**ASSIGNED TASK:**
Go through the records and report each line in which the word "commutes" occurs.
[[ GIVEN DATA open ]]
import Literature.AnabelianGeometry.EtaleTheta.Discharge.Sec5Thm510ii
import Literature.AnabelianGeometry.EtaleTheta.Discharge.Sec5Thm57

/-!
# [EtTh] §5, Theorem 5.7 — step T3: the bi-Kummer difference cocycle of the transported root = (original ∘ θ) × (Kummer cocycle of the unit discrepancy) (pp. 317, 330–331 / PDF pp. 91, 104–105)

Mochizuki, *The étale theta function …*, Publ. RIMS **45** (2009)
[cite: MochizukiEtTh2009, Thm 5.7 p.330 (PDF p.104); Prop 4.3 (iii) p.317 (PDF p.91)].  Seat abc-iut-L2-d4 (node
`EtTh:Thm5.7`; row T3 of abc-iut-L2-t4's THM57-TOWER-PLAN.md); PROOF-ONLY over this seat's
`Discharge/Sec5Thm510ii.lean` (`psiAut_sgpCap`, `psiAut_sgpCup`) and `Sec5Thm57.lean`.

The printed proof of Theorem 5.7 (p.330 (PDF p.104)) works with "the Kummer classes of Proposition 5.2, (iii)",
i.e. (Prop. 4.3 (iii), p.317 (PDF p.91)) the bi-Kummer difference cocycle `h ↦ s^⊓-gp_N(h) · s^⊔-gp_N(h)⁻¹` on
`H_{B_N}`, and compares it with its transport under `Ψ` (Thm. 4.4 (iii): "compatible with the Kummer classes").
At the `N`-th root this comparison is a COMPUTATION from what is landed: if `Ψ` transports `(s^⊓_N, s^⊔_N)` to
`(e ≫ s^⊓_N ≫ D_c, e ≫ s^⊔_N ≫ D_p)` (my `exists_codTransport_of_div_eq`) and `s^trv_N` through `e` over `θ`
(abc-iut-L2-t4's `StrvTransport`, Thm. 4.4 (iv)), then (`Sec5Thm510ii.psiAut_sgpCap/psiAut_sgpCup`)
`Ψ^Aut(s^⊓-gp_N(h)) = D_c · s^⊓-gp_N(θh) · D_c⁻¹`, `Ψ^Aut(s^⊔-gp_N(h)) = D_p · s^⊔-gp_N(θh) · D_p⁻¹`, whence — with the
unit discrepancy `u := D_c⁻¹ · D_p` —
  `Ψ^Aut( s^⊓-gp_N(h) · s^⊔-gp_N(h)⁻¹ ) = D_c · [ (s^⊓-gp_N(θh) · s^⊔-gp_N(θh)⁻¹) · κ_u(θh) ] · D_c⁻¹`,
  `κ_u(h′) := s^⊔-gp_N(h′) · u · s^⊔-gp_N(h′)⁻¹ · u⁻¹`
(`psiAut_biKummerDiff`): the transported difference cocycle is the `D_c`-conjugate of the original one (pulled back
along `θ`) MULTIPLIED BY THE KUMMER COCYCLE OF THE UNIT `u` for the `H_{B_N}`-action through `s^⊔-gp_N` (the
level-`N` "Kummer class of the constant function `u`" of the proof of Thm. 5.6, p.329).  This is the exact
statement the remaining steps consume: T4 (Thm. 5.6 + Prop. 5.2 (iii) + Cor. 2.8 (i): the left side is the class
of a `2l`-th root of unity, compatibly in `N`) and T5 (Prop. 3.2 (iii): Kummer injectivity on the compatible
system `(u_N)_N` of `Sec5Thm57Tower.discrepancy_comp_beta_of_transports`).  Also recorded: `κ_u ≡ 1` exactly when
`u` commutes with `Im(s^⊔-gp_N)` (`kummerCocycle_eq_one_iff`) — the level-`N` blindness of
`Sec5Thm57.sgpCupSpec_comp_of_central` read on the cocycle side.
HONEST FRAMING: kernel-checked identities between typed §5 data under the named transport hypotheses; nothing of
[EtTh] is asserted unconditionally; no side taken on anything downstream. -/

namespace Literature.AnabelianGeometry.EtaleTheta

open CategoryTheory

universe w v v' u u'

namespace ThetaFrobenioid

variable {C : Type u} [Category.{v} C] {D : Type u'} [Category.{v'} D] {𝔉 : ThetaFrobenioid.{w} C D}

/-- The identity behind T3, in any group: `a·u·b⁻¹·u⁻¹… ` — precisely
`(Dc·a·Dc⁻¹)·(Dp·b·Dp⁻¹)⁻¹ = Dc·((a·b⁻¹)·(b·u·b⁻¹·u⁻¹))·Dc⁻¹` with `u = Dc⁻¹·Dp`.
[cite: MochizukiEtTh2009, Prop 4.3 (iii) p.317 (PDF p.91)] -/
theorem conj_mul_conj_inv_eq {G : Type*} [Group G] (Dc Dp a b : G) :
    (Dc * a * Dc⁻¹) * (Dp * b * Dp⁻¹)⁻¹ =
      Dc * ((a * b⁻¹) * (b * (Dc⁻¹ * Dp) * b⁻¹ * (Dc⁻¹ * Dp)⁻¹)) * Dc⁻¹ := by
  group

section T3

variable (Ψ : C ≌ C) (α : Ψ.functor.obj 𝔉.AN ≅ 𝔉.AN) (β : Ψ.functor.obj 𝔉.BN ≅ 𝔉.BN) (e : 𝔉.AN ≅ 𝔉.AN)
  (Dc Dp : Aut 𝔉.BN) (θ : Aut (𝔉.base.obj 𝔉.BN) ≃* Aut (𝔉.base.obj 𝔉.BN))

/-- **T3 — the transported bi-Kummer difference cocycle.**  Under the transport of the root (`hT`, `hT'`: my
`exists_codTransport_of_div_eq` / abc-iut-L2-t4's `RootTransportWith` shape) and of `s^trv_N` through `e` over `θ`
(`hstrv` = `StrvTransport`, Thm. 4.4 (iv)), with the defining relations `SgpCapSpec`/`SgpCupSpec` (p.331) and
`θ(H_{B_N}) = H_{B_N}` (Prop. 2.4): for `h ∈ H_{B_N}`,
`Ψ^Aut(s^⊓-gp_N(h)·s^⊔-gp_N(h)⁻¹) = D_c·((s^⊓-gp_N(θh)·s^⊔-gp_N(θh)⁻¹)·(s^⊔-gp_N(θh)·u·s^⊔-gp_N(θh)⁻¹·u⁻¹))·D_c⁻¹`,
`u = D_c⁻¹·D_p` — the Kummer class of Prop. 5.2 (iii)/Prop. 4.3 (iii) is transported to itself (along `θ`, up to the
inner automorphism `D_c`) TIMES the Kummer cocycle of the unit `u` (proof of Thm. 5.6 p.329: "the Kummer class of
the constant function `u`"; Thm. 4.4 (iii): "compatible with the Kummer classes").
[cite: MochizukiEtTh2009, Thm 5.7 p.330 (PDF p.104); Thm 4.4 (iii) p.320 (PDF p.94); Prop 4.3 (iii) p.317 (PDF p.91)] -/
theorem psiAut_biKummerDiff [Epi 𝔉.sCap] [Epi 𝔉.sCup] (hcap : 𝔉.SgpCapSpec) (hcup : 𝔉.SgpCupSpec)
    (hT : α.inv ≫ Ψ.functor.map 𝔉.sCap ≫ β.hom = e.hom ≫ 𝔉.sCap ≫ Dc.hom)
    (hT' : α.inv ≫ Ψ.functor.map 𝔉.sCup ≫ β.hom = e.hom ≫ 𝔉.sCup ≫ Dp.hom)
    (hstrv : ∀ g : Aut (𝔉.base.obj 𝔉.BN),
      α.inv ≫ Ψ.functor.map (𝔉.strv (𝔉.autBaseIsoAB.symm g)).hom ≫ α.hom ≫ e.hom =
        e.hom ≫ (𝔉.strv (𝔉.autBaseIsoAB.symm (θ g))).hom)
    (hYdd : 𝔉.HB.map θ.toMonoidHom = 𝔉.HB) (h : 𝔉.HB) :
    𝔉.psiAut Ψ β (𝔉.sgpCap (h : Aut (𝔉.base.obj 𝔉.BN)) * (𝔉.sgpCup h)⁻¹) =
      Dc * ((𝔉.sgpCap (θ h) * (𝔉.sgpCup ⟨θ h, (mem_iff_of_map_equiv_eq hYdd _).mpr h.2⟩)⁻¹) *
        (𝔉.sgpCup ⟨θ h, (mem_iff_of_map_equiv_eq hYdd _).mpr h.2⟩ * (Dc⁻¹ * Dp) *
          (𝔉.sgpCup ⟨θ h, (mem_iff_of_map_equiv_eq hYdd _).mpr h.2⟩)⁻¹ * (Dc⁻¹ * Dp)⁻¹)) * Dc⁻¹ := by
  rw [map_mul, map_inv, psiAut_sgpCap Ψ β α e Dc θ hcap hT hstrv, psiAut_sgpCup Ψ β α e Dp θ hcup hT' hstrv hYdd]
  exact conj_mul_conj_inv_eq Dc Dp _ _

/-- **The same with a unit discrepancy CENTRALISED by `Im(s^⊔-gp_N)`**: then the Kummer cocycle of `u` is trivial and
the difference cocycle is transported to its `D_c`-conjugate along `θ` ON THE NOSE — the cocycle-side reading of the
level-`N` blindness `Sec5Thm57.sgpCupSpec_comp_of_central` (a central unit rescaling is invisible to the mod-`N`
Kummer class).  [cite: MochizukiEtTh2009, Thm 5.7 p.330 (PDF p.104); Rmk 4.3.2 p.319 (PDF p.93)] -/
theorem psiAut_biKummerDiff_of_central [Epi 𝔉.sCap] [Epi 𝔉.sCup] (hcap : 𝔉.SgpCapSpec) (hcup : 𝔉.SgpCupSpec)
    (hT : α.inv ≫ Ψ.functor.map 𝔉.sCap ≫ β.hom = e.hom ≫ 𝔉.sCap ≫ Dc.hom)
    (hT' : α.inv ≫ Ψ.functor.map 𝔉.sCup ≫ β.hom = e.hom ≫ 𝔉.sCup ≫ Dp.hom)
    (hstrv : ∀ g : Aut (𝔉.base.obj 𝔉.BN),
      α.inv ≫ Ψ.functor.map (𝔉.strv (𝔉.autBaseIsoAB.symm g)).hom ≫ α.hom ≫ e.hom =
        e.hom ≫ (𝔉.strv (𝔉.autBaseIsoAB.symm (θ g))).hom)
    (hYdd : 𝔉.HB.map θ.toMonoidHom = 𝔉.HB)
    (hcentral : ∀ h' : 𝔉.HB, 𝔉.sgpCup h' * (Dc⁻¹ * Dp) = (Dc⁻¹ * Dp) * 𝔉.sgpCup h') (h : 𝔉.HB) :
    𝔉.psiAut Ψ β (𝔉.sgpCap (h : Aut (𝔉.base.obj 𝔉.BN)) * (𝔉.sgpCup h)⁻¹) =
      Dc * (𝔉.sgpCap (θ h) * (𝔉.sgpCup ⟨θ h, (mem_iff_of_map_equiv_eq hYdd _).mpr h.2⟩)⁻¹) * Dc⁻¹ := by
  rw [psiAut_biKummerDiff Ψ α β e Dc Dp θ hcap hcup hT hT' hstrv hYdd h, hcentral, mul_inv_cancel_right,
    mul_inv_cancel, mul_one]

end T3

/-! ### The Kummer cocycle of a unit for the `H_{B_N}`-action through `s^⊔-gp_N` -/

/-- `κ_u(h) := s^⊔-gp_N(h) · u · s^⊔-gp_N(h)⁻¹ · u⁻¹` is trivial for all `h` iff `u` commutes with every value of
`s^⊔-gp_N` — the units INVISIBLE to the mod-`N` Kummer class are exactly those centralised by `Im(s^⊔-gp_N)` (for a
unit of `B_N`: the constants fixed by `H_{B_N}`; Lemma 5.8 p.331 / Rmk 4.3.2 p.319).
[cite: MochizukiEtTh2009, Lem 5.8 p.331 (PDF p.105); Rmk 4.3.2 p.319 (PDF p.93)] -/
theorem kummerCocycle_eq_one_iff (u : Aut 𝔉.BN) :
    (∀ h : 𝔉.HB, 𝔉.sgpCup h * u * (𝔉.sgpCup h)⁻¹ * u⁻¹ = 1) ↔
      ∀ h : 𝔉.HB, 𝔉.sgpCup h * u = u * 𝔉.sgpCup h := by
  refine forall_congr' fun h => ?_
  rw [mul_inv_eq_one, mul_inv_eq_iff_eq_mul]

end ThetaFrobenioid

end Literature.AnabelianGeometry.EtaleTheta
[[ GIVEN DATA closed ]]
**THE ANSWER:**
`u` commutes with `Im(s^⊔-gp_N)` (`kummerCocycle_eq_one_iff`) — the level-`N` blindness of
/-- `κ_u(h) := s^⊔-gp_N(h) · u · s^⊔-gp_N(h)⁻¹ · u⁻¹` is trivial for all `h` iff `u` commutes with every value of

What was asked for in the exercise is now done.